Exercise instructions:
From the data underneath, reproduce exactly the stretch that begins at the line with "open NumberField IsDedekindDomain Field" and ends after the line with "section Socket".
==== Input material
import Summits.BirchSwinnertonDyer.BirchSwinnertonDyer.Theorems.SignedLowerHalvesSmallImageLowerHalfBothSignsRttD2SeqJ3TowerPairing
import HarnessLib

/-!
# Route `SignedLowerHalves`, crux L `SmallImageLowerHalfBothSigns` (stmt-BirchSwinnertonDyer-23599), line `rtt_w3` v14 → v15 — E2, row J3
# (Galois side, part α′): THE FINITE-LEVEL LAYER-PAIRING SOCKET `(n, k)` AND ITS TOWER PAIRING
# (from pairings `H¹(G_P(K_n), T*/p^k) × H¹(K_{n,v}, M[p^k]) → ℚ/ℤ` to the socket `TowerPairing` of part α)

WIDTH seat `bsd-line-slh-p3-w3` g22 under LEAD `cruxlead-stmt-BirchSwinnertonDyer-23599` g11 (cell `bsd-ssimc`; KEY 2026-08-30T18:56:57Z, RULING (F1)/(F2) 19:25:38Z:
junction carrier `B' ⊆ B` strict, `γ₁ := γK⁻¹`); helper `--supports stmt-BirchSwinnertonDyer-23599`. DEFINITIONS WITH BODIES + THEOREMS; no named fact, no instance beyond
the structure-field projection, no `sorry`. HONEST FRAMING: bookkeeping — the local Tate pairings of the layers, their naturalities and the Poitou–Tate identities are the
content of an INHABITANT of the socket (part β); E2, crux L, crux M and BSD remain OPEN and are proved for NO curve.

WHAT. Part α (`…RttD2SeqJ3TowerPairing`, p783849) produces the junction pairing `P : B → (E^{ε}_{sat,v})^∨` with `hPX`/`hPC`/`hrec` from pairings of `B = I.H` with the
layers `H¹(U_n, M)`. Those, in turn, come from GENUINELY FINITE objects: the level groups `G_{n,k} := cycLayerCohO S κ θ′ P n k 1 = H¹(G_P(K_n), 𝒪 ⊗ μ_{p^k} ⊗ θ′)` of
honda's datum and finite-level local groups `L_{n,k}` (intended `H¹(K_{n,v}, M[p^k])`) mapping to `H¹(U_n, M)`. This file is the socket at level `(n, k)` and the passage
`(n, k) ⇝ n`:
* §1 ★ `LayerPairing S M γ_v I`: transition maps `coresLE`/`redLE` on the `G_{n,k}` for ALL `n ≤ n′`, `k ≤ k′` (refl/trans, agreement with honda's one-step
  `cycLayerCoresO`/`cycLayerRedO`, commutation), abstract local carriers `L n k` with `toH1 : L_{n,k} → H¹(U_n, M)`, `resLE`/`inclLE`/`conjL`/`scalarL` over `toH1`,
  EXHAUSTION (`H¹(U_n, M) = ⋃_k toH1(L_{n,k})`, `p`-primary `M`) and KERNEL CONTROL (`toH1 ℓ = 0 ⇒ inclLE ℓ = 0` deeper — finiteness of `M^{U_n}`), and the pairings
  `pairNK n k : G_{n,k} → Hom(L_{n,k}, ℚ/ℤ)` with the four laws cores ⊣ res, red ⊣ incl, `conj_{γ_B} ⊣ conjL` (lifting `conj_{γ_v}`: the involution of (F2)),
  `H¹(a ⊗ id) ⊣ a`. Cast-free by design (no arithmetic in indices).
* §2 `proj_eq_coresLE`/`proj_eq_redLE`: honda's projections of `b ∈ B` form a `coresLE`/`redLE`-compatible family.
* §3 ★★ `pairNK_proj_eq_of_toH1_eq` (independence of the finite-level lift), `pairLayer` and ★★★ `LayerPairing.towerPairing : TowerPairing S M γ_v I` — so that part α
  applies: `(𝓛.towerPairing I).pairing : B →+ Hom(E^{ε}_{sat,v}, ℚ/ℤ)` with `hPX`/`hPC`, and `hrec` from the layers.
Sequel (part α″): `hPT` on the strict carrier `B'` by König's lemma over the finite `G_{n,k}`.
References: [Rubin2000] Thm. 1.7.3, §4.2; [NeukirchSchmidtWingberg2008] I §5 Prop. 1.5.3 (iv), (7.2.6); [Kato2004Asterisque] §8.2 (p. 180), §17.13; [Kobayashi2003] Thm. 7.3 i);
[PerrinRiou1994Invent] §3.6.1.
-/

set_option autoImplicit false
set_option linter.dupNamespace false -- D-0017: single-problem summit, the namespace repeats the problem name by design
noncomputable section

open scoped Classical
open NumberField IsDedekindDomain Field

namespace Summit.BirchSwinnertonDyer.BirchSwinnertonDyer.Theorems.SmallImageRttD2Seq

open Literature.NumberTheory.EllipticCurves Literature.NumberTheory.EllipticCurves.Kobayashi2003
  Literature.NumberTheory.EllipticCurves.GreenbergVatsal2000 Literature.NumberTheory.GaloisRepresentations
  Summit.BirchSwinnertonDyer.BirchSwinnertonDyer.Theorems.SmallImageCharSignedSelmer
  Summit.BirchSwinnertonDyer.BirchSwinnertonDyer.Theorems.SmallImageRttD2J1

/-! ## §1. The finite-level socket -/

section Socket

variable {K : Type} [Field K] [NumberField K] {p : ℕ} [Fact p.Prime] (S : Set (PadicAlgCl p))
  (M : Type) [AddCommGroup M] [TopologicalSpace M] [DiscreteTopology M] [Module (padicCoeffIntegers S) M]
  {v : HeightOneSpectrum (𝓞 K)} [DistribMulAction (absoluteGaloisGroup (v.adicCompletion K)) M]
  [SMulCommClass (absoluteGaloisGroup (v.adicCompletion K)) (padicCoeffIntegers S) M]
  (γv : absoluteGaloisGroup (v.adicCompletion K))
========
Written response:
open NumberField IsDedekindDomain Field

namespace Summit.BirchSwinnertonDyer.BirchSwinnertonDyer.Theorems.SmallImageRttD2Seq

open Literature.NumberTheory.EllipticCurves Literature.NumberTheory.EllipticCurves.Kobayashi2003
  Literature.NumberTheory.EllipticCurves.GreenbergVatsal2000 Literature.NumberTheory.GaloisRepresentations
  Summit.BirchSwinnertonDyer.BirchSwinnertonDyer.Theorems.SmallImageCharSignedSelmer
  Summit.BirchSwinnertonDyer.BirchSwinnertonDyer.Theorems.SmallImageRttD2J1

/-! ## §1. The finite-level socket -/

section Socket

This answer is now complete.